Story of Mr. IT & Ms. Cloud

The way you think and operate your infrastructure and private cloud, is crucial to how your organization perceives and utilizes new technologies.
IT Architects often overlook the term ‘Cloud’ as a buzzword, rather, a pattern of deploying infrastructure.

Automation, blueprinting & orchestration… they’re all OK. But, they miss some very basic truths about what cloud is at it’s core.

Previously, we revisited the term “Hybrid Cloud”, and determined why it should be used more accurately, embodying the fact that enterprises should adopt and take advantage of the cloud model offered by Public Clouds.

This is where most blog posts around this topic will raise the ‘cattle vs pets’ arguments. Though I agree, I’d like us to dive a bit deeper and have another perspective. The way I see it, it’s not necessarily about the ‘pets’ themselves, but rather their owner – Mr. IT.

Thinking like Mr. IT

What Mr. IT had done since the dawn of virtualization, (and prior, in the x86 native era) was to do what ever it takes to make common infrastructure, such as disks, compute, and memory to become more & more resilient. Throughout the years, IT departments had paid billions and trillions of dollars in hopes of making infrastructure fault-resistant. Investing in redundant networks, clustered computing, and smart storage machines that can often replicate seamlessly between data centers (Metro Clusters, VPLEX, and their friends) all of which, end up costing a lot of money.

Mr IT, had a very good reason to do all of the above. Applications built in the client-server era, were architected as monoliths, and virtualized as-is from the days of early x86 rack servers. In this world, scale-up is the prominent methodology. Mr. IT continues in building his redundant hardware layers, increasing app (and business) performance via means of adding better compute / memory / storage.

While you can argue that these kind solutions pay off as they aim to eliminate business critical outages, today, more and more disruptive technologies & patterns allow developers to shift the old app paradigm. Eventual consistency data models, NoSQL, Micro-services etc, all allow and require infrastructure to be treated differently.

Thinking like Ms. Cloud

Public Cloud, as it’s provided today by amazon AWS , Azure, and GCP, is an implementation of an infrastructure deployment pattern. This pattern is very straight forward. Instead of saying – “My infrastructure will make sure that no workload will ever fail”, It uses a different line of thinking. One that says: “I know that my infrastructure might fail, but if it does, it’ll be contained in this specific area.” This, is the paradigm used by Ms. Cloud

When AWS took this approach to sell IaaS (and later on, other services) they didn’t just invent a new pattern of deploying hardware, but in fact they created a new paradigm for developing software, by putting the availability ‘burden’ mostly on their customers – software developers, rather on the AWS ‘Cloud Service’ IT team.
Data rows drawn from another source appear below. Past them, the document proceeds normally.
import Mathlib
import Summits.NavierStokesRegularity.NavierStokesRegularity.Theorems.DssFarFieldSlavingBlowupTypeIDssProfileSimilarityEnstrophyTimeOnlyThreshold
import Literature.Analysis.FluidPDE.PineauVicolEnstrophyIdentity
import HarnessLib

/-!
# T33 endpoint: the GENERALISED-BELTRAMI Liouville theorem for KNSS-gauge Type-I ancient mild fields,
  THRESHOLD-FREE — `curl (ω × V) ≡ 0 ⇒ V ≡ 0` at every Type-I level (pub-ns-dss theory
  EXPLICIT-THRESHOLDS row T33 / empty cell E25, DERIVED on paper, here a tree theorem; route
  `DssFarFieldSlaving`, crux `BlowupTypeIDssProfile`, stmt-NavierStokesRegularity-0155 — SUPPORT;
  typer seat g17, 2026-08-26)

HONEST FRAMING. An exclusion statement about a HYPOTHETICAL object (a Type-I ancient mild solution in
the Koch–Nadirashvili–Seregin–Šverák gauge, `IsTypeIAncientMild C V`, ANY constant `C`) under the
generalised-Beltrami hypothesis `curl (curl V(t) × V(t)) = 0` for every `t < 0` (the Lamb vector is a
gradient; the vorticity equation loses its nonlinearity): THEN `V ≡ 0`. It discharges the hypothesis
`h` of the conditional wrapper `ExplicitThreshold.rdssClass_generalisedBeltrami_empty` (E25 at class
level, previously CONDITIONAL). No threshold; nothing numeric; census words on ACCEPT, if any, are the
lead's; nothing here bears on Navier–Stokes regularity or blow-up.

PROOF (the cut-off similarity-enstrophy method of files `…CutoffBudget` / `…TimeOnlyThreshold`, with
the stretching term now HARMLESS). By `curl (W × Ω) = DW(Ω) − (div W)Ω + (div Ω)W − DΩ(W)`
(`curl_cross_apply`) with `div V = div ω = 0`, the hypothesis says `Dω(V) = DV(ω)` pointwise; by the
KNSS scaling the same holds for the similarity pair `(U, Ω)`: `DU(Ω) = DΩ(U)`. Hence in the tree's
identity `signedBudget_deriv_cutoffEnstrophy_eq` the stretching `2∫φ_R⟪DU Ω, Ω⟫ = 2∫φ_R⟪(U·∇)Ω, Ω⟫`
is a pure transport term and CANCELS the transport flux `∫(U·∇φ_R)‖Ω‖²` exactly
(`two_mul_integral_mul_inner_convect_self_eq_of_isDivFree`): `Z_R' = −½Z_R + ½∫(y·∇φ_R)‖Ω‖² +
∫‖Ω‖²Δφ_R − 2∫φ_R‖∇Ω‖²_F ≤ −½Z_R + (c₂/R)∫_{B̄_{2R}}‖Ω‖²`. The a-priori-bound/bootstrap/monotonicity
argument of `…TimeOnlyThreshold` (restated here for a general rate `κ > 0`) gives `Z ≡ 0`, `Ω ≡ 0`,
and the curl-free/div-free/bounded endgame gives `V ≡ 0`.
-/

noncomputable section

set_option linter.dupNamespace false

namespace Summit.NavierStokesRegularity.NavierStokesRegularity.Theorems.SimilarityEnstrophy

open MeasureTheory Set Filter Topology Metric InnerProductSpace Function Real
open scoped RealInnerProductSpace Laplacian ContDiff
open Literature.Analysis Literature.Analysis.FluidPDE
open Summit.NavierStokesRegularity.NavierStokesRegularity.Theorems
open Summit.NavierStokesRegularity.NavierStokesRegularity.Theorems.GaussianGap
open Summit.NavierStokesRegularity.NavierStokesRegularity.Theorems.BlobRiccatiClosure.TypeIApexLiouville

variable {C : ℝ} {V : ℝ → EuclideanSpace ℝ (Fin 3) → EuclideanSpace ℝ (Fin 3)}
import Mathlib
import Summits.MatrixMultiplication.MatrixMultiplication.Theses.FourierTwoFamiliesModP
import Summits.MatrixMultiplication.MatrixMultiplication.Theorems.PrimeTwoFamilies.Negative.Slices
import Summits.MatrixMultiplication.MatrixMultiplication.Theorems.FourierTwoFamiliesModPCyclicReductionTransfer
import Summits.MatrixMultiplication.MatrixMultiplication.Theorems.FourierTwoFamiliesModPPrimeTwoFamiliesStubCapBookkeeping
import Summits.MatrixMultiplication.MatrixMultiplication.Theorems.FourierTwoFamiliesModPPrimeTwoFamiliesStubGadgetsOfCrux
import Summits.MatrixMultiplication.MatrixMultiplication.Theorems.FourierTwoFamiliesModPPrimeTwoFamiliesStubHonestOfSelfConverse

/-!
# Self-converse gadgets `↔ PrimeTwoFamilies`, assembled through honest sub-families (support file)

Item `stmt-MatrixMultiplication-14308` (`FourierTwoFamiliesModP.PrimeTwoFamilies`, CKSU 2005 Conj. 4.7
with prime cyclic hosts), line `Sketch` (capacity-gadget skeleton), registered stub
`selfConverseGadgets_iff_primeTwoFamilies`, stated verbatim (gadget / SDPP clauses inlined).

A *self-converse gadget* of slice `ε` is a list of `r ≥ m^{1-ε}` direct pairs `(P c, Q c)_{c<r}` in `ℤ/m`
of co-volume `|P c| |Q c| ≥ m^{1-ε}` together with a map `π : Fin r → Fin r` under which every ordered
pair of distinct letters is strongly separated (cross differences avoid all diagonal differences) either
directly or after `π`.

This file assembles the equivalence with the crux from LANDED lemmas of the crux only, along a route
that avoids the code lift: a self-converse gadget CONTAINS an honest SDPP family in the same `ℤ/m`
(`CapacityLift.stub_honestOfSelfConverse`: the letters through a popular point are pairwise
non-separated, so their `π`-images form an honest family with `n ≥ m^{1/2-ε}` pairs of co-volume
`≥ m^{1-ε}`); an honest family in `ℤ/m` moves into a Bertrand prime `p ≤ 6 m` with all sizes kept
(`Theorems.exists_prime_sdpp_of_addEquiv` with ONE cyclic factor, the transfer step of the route support
`CyclicReduction`); and the exponent bookkeeping `CapacityLift.stub_capBookkeeping` at word length
`L = 1` picks the number `n` of pairs to keep (`p ≤ n^{2+δ}`, `n^{2-δ} ≤ m^{1-ε}`) for every slice
`0 < δ ≤ 1`; slices `δ > 1` follow by `PrimeTwoFamiliesAt.mono`.  The converse direction is letter
repetition, `CapacityLift.stub_gadgetsOfCrux`.
-/

-- single-conjunct summit: the mandated namespace repeats `MatrixMultiplication` (summit = sub-problem).
set_option linter.dupNamespace false

namespace Summit.MatrixMultiplication.MatrixMultiplication.Theorems.PrimeTwoFamilies.SelfConverseHonest

open Finset
open Summit.MatrixMultiplication.MatrixMultiplication.Theses
open Summit.MatrixMultiplication.MatrixMultiplication.Theorems
open Summit.MatrixMultiplication.MatrixMultiplication.Theorems.PrimeTwoFamilies.Negative

/-- **Self-converse gadgets `↔ PrimeTwoFamilies`** (registered stub `selfConverseGadgets_iff_primeTwoFamilies`
of crux `stmt-MatrixMultiplication-14308`, assembled through honest sub-families).
(⇒) For a slice `0 < δ ≤ 1` and a threshold `n₀`: fix `ε` and `m₀` by `CapacityLift.stub_capBookkeeping`;
`CapacityLift.stub_honestOfSelfConverse` turns the gadget hypothesis into an honest SDPP family
`(A i, B i)_{i<N}` in some `ℤ/m`, `m ≥ max m₀ 1`, with `m^{1/2-ε} ≤ N` and co-volumes `≥ m^{1-ε}`;
`exists_prime_sdpp_of_addEquiv` (one factor `ℤ/m`, `AddEquiv.funUnique`) moves it into a prime
`p ≤ 2·3·m` with sizes kept; the bookkeeping at `L = 1` gives `n` with `n₀ ≤ n ≤ N`, `p ≤ n^{2+δ}`,
`n^{2-δ} ≤ m^{1-ε}`, and the first `n` pairs (`Fin.castLE`) are the slice witness; slices `δ > 1` by
`PrimeTwoFamiliesAt.mono` from `δ = 1`.  (⇐) letter repetition, `CapacityLift.stub_gadgetsOfCrux`. -/
theorem selfConverseGadgets_iff_primeTwoFamilies :
    (∀ ε : ℝ, 0 < ε → ∀ m₀ : ℕ, ∃ m ≥ m₀, ∃ r : ℕ, ∃ P Q : Fin r → Finset (ZMod m),
      ∃ π : Fin r → Fin r,
      (∀ c : Fin r, ∀ x ∈ P c, ∀ x' ∈ P c, ∀ y ∈ Q c, ∀ y' ∈ Q c,
          (x - x') + (y - y') = 0 → x = x' ∧ y = y') ∧
      (∀ σ τ : Fin r, σ ≠ τ →
        (∀ p ∈ P σ, ∀ q ∈ Q τ, ∀ c : Fin r, ∀ p' ∈ P c, ∀ q' ∈ Q c, q - p ≠ q' - p') ∨
        (∀ p ∈ P (π σ), ∀ q ∈ Q (π τ), ∀ c : Fin r, ∀ p' ∈ P c, ∀ q' ∈ Q c, q - p ≠ q' - p')) ∧
      (m : ℝ) ^ (1 - ε) ≤ (r : ℝ) ∧
      ∀ c : Fin r, (m : ℝ) ^ (1 - ε) ≤ (((P c).card * (Q c).card : ℕ) : ℝ)) ↔
    FourierTwoFamiliesModP.PrimeTwoFamilies := by
  classical
  refine ⟨fun h => ?_, fun hT => CapacityLift.stub_gadgetsOfCrux hT⟩
  -- honest SDPP families inside the gadgets' own hosts `ℤ/m`
  have hH := CapacityLift.stub_honestOfSelfConverse h
  -- every slice `0 < δ ≤ 1`
  have hAt : ∀ δ : ℝ, 0 < δ → δ ≤ 1 → PrimeTwoFamiliesAt δ := by
    intro δ hδ hδ1 n₀
    obtain ⟨ε, hε, hbook⟩ := CapacityLift.stub_capBookkeeping δ hδ hδ1
    obtain ⟨m₀, hm₀⟩ := hbook n₀
    obtain ⟨m, hm, N, A, B, hW, hX, hN, hcov⟩ := hH ε hε (max m₀ 1)
    have hm₀m : m₀ ≤ m := le_trans (le_max_left _ _) hm
    have hm1 : 1 ≤ m := le_trans (le_max_right _ _) hm
    -- transfer into a prime cyclic host with one cyclic factor (route support CyclicReduction)
    obtain ⟨p, hp, hpR, A', B', hcard, hW', hX'⟩ :=
      exists_prime_sdpp_of_addEquiv hW hX (m := fun _ : Fin 1 => m) (fun _ => hm1)
        (AddEquiv.funUnique (Fin 1) (ZMod m)).symm
    rw [Fin.prod_const] at hpR
    -- the number of pairs kept (bookkeeping at word length `L = 1`)
    have hN' : ((m : ℝ) ^ ((1 : ℕ) : ℝ)) ^ (1 / 2 - ε) ≤ (N : ℝ) := by
      rw [Nat.cast_one, Real.rpow_one]
      exact hN
    obtain ⟨n, hn₀, hnN, hpn, hnP⟩ := hm₀ m hm₀m 1 le_rfl N hN' p hpR
    rw [pow_one] at hnP
    refine ⟨n, hn₀, p, hp, A' ∘ Fin.castLE hnN, B' ∘ Fin.castLE hnN, ?_, ?_, hpn, ?_⟩
    · intro i
      exact hW' (Fin.castLE hnN i)
    · intro i j k a ha a' ha' b hb b' hb' h0
      exact Fin.castLE_injective hnN (hX' _ _ _ a ha a' ha' b hb b' hb' h0)
    · intro i
      have hci := hcard (Fin.castLE hnN i)
      simp only [Function.comp_apply]
      rw [hci.1, hci.2]
      exact hnP.trans (hcov _)
  rw [primeTwoFamilies_iff]
  intro δ hδ
  by_cases h1 : δ ≤ 1
  · exact hAt δ hδ h1
  · exact (hAt 1 one_pos le_rfl).mono (le_of_not_ge h1)

end Summit.MatrixMultiplication.MatrixMultiplication.Theorems.PrimeTwoFamilies.SelfConverseHonest
/-!
# Stub `stub_cubeShiftInvariance` of line `Sketch` (crux `stmt-QuantumFields-8760`)

Route `EquipartitionCriticality` of `YangMills`, crux item `stmt-QuantumFields-8760`
(`Summit.QuantumFields.YangMills.Theses.EquipartitionCriticality.EquipartitionPinsProbe`), line
`Sketch`, STUB F2 of the lead's skeleton.

What is proved: GIVEN the closedness of the two-plaquette kernel `T = curvatureTwoPoint` in its
first slot (the statement of STUB K2, taken as a hypothesis: for every plaquette `q` and every
`3`-cell `(x; i < j < k)` of `ℤ⁴`, `∂ᵢ T((·; j, k), q) − ∂ⱼ T((·; i, k), q) + ∂ₖ T((·; i, j), q) = 0`
at `x`), for every measure `τ` on `ℝ^D`-valued `2`-cochains `Y` of `ℤ⁴` that is supported on closed
cochains (T1: `dY = 0` on every `3`-cell, `τ`-a.e.), the functional
`Ψ(h) = exp (Q_S(h) / 2) · (E cos ⟨Y, h⟩_S, E sin ⟨Y, h⟩_S)`, with
`⟨Y, h⟩_S = ∑_{p ∈ S} ∑_a h p a · Y p a` and `Q_S(h) = ∑_{p, q ∈ S} ∑_a h p a · h q a · T(p, q)`, is
unchanged when `h` is replaced by `h + r · f_κ` in one colour `b`, where
`f_κ = δ_{(x+eᵢ; j,k)} − δ_{(x; j,k)} − δ_{(x+eⱼ; i,k)} + δ_{(x; i,k)} + δ_{(x+eₖ; i,j)} − δ_{(x; i,j)}`
is the face cochain of the `3`-cell `κ = (x; i < j < k)`, provided its six faces lie in `S`.

Proof: (i) the pairing is affine in the shift,
`⟨Y, h + r f_κ e_b⟩_S = ⟨Y, h⟩_S + r ∑_{p ∈ S} f_κ(p) Y p b` (`CubeShiftInvariance.pairing_shift`), and
`∑_{p ∈ S} f_κ(p) Y p b = (dY)^b_κ` because the six faces lie in `S`
(`CubeShiftInvariance.sum_faceCochain_mul`); this vanishes `τ`-a.e. by (T1), so the `cos` / `sin`
integrands agree a.e. and the integrals coincide (`integral_congr_ae`). (ii) Expanding the quadratic
form, the cross and square terms are multiples of `∑_{p ∈ S} f_κ(p) T(p, q)` (after symmetrising with
`curvatureTwoPoint_comm` and `Finset.sum_comm`), which equals the cube coboundary of `T(·, q)` at
`κ`, i.e. `0` by K2 (`CubeShiftInvariance.quadratic_shift`). Hence `Q_S` and both expectations, and so
both components of `Ψ`, are unchanged.

The kernel-level core (arbitrary shift profile `G` orthogonal to the kernel on `S` and pairing to zero
with `Y^b` a.e.) is `CubeShiftInvariance.invariance`; its concrete instance
`stub_cubeShiftInvarianceCore` is the registered anchor of this file (the full statement of STUB F2
exceeds the stub registry's signature length cap).
-/

noncomputable section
This same paradigm, can and should be implemented in the enterprise. However, it does require a management mind shift, and the correct tools.

When Amazon’s own S3 storage fumbled last march, most complaints we’re towards App developers such as Slack, Giphy, etc… Not developing for redundancy. No one was really pointing a huge blaming finger at Amazon, since as long as S3 kept it’s 99.9% availability of infrastructure SLA, Amazon have kept their part of the bargain.

And this, is where Service Driven Infrastructure comes into play. If your developers have full visibility  into understanding the extents of your organization’s infra, capabilities, limits, and fault/availability zones, they would and should, take it upon themselves to guarantee proper application redundancy.

More importantly though, their managers, peers, and IT Administrators, should drive them to do so.

Thinking like Ms Cloud, often means:
1. Offering self service infra, with visibility into underlying constructs, such as clustered racks & storage pools.
– This will serve your devs in knowing where & how to deploy services, and architect their software.
2. Supplying with general-purpose building blocks, that allow developers to build modern apps.
– Redundant Storage, Network, Compute, are the building blocks of the client-server era.
– Cloud native era building blocks consist of – DBs, Queues, LBs, and Name registration (often for micro-services discovery capabilities)

Conclusion

As a CIO, an IT Manager, or a system admin, you should always consider the costs of your infrastructure. Try to determine whether your developers make the best use of it. When infrastructure down-time occurs, and heads are flying, ask your CTO / R&D Managers whether they would blame IT for an Amazon cloud outage.
The first shift in making Private Clouds great (again), is to treat them exactly the same way as you would a public cloud.

Finally, Lets conclude with a thought experiment. What’s the cheaper, most cost-effective option?

1. Spending $2M worth of SAN storage rack, including it’s fabric, with a premium hypervisor attached to it.
2. Rewriting the app using your infrastructure, using 10 software engineers in a 1-year project.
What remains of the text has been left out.